I’m reading Miracle Detective my Randall Sullivan. He refers to the five critera that the Church uses to investigate and validate miracles, without explaning what they are. For apologetic purposes (as miracles seem to grab attention) I’d like to be able to explain these to people. Does anyone know what the five criteria are?
I looked up "miracles’ in the Advent Encyclopedia and it seemed to me that there was a LOT more to it than just five criteria. Let’s ask the apologists…
There are many different types of miracles, and thus many different approaches to validate them. Weeping statues would be investigated differently than incorruptable corpses (and, in many cases, there are no established guidelines - the Bishop and his investigators establish their own criteria appropriate to the particular situation).

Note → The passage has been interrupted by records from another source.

import Mathlib
import Summits.RiemannHypothesis.RiemannHypothesis.Theorems.WeilFarCoercivityFloor
import Summits.RiemannHypothesis.RiemannHypothesis.Theorems.WeilFarFloorKappaRoot
import HarnessLib

/-!
# The floor law's main term is increasing: `pntKappa` strictly decreasing, `pntFloor` strictly increasing on `(0, ∞)`

Helper file (`--supports stmt-RiemannHypothesis-0098`, lead-track anchor: Weil-positivity window ladder, format-C far bound),
RH-free, pure proofs.  Seat rh-explicit-weil-1 gen9 (memo `run/shared/lean/pub/rh-explicit/rh-explicit-weil-1/FORMAT-K3.md` §10.14).
Both sides of the floor law C-XIII are monotone in the window: `λ_max(a)` by `farCoercivityFloor_mono` (`WeilFarCoercivityFloor`),
and here the PNT main term `L(a) = pntFloor a = 1/(κ(a)² − ¼)`: the defining function `φ(κ, a) = 2κ·sinh(κa) − cosh(κa)` is strictly
increasing in `κ ≥ ½` (`FloorGrowth.pntPsi_strictMonoOn`) AND in `a ∈ ℝ` for `κ > ½` (`pntPsi_lt_of_lt`: `Δcosh < Δsinh < 2κ·Δsinh`), so its
root `κ(a)` strictly decreases (`pntKappa_strictAntiOn`; the root facts are `FloorGrowth.sInf_pntKappaSet_spec`) and `L(a)` strictly increases (`pntFloor_strictMonoOn`).  Standard axioms only.
-/

set_option linter.dupNamespace false
set_option autoImplicit false

noncomputable section

open Set

namespace Summit.RiemannHypothesis.RiemannHypothesis.Theorems.WeilFormatC

namespace FloorMainTerm

/-- `φ(κ, ·)` is strictly increasing for `κ > ½`: `s < t` ⇒ `2κ·sinh(κs) − cosh(κs) < 2κ·sinh(κt) − cosh(κt)`. -/
theorem pntPsi_lt_of_lt {κ s t : ℝ} (hκ : 1 / 2 < κ) (hst : s < t) :
    2 * κ * Real.sinh (κ * s) - Real.cosh (κ * s) < 2 * κ * Real.sinh (κ * t) - Real.cosh (κ * t) := by
  have hκ0 : 0 < κ := by linarith
  have hlt : κ * s < κ * t := mul_lt_mul_of_pos_left hst hκ0
  have hsinh : Real.sinh (κ * s) < Real.sinh (κ * t) := Real.sinh_lt_sinh.2 hlt
  -- Δcosh − Δsinh = e^{−κt} − e^{−κs} < 0
  have h1 : Real.cosh (κ * t) - Real.sinh (κ * t) = Real.exp (-(κ * t)) := Real.cosh_sub_sinh _
  have h2 : Real.cosh (κ * s) - Real.sinh (κ * s) = Real.exp (-(κ * s)) := Real.cosh_sub_sinh _
  have h3 : Real.exp (-(κ * t)) < Real.exp (-(κ * s)) := Real.exp_lt_exp.2 (by linarith)
  nlinarith

/-- **`κ(a)` is strictly decreasing on `(0, ∞)`.** -/
theorem pntKappa_strictAntiOn : StrictAntiOn pntKappa (Ioi 0) := by
  intro a ha a' ha' haa
  rw [mem_Ioi] at ha ha'
  unfold pntKappa
  obtain ⟨hκ, heig⟩ := FloorGrowth.sInf_pntKappaSet_spec ha
  obtain ⟨hκ', heig'⟩ := FloorGrowth.sInf_pntKappaSet_spec ha'
  set κ := sInf {κ : ℝ | 1 / 2 < κ ∧ 1 / 2 ≤ κ * Real.tanh (κ * a)} with hκdef
  set κ' := sInf {κ : ℝ | 1 / 2 < κ ∧ 1 / 2 ≤ κ * Real.tanh (κ * a')} with hκ'def
  have hφ : 2 * κ * Real.sinh (κ * a) - Real.cosh (κ * a) = 0 := by linarith
  have hφ' : 2 * κ' * Real.sinh (κ' * a') - Real.cosh (κ' * a') = 0 := by linarith
  by_contra hle
  push Not at hle
  -- φ(κ', a) < φ(κ', a') = 0 = φ(κ, a) ≤ φ(κ', a): contradiction
  have h1 : 2 * κ' * Real.sinh (κ' * a) - Real.cosh (κ' * a) < 0 := by
    have := pntPsi_lt_of_lt hκ' haa; linarith
  have h2 : 2 * κ * Real.sinh (κ * a) - Real.cosh (κ * a) ≤ 2 * κ' * Real.sinh (κ' * a) - Real.cosh (κ' * a) :=
    (FloorGrowth.pntPsi_strictMonoOn ha).monotoneOn (show κ ∈ Ici (1 / 2 : ℝ) from hκ.le)
      (show κ' ∈ Ici (1 / 2 : ℝ) from hκ'.le) hle
  linarith

/-- **`L(a) = pntFloor a` is strictly increasing on `(0, ∞)`.** -/
theorem pntFloor_strictMonoOn : StrictMonoOn pntFloor (Ioi 0) := by
  intro a ha a' ha' haa
  have hlt := pntKappa_strictAntiOn ha ha' haa
  have hκ' : 1 / 2 < pntKappa a' := (FloorGrowth.sInf_pntKappaSet_spec (mem_Ioi.1 ha')).1
  unfold pntFloor
  have h0 : 0 < pntKappa a' ^ 2 - 1 / 4 := by nlinarith
  refine one_div_lt_one_div_of_lt h0 ?_
  nlinarith

/-- Monotone form: `0 < a ≤ a'` ⇒ `pntFloor a ≤ pntFloor a'`. -/
theorem pntFloor_mono {a a' : ℝ} (ha : 0 < a) (haa : a ≤ a') : pntFloor a ≤ pntFloor a' :=
  pntFloor_strictMonoOn.monotoneOn (mem_Ioi.2 ha) (mem_Ioi.2 (lt_of_lt_of_le ha haa)) haa

/-- Both sides of the floor law are monotone: for `0 < a ≤ a'`, `λ_max(a) ≤ λ_max(a')` and `L(a) − 2γ_E ≤ L(a') − 2γ_E`, hence the
discrepancy changes by at most the two increments: `|D(a') − D(a)| ≤ (λ_max(a') − λ_max(a)) + (L(a') − L(a))`. -/
theorem abs_farFloorDiscrepancy_sub_le {a a' : ℝ} (ha : 0 < a) (haa : a ≤ a') :
    |(farCoercivityFloor a' - (pntFloor a' - 2 * Real.eulerMascheroniConstant))
        - (farCoercivityFloor a - (pntFloor a - 2 * Real.eulerMascheroniConstant))|
      ≤ (farCoercivityFloor a' - farCoercivityFloor a) + (pntFloor a' - pntFloor a) := by
  have h1 := farCoercivityFloor_mono ha haa
  have h2 := pntFloor_mono ha haa
  rw [abs_le]; constructor <;> linarith

end FloorMainTerm

end Summit.RiemannHypothesis.RiemannHypothesis.Theorems.WeilFormatC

But it sounds like the author may be referring to the five-part criteria for confirming a miracle of healing (the most common form of miracle used in advancing a cause for Canonization). The five criteria are:
*]The person had a certain diagnosis of an ailment (no possibility of mis-diagnosis), generally by several doctors.
*]There is no known cure or remedy for the ailment (no natural basis for a cure).
*]Prayers were directed to the (potential) Saint.
*]The patient was cured beyond doubt.
*]Doctors cannot explain how the cure could be (medically) possible.
[/list]Since this is (by FAR) the most common sort of miracle that gets investigated, I think this is probably what the author had in mind.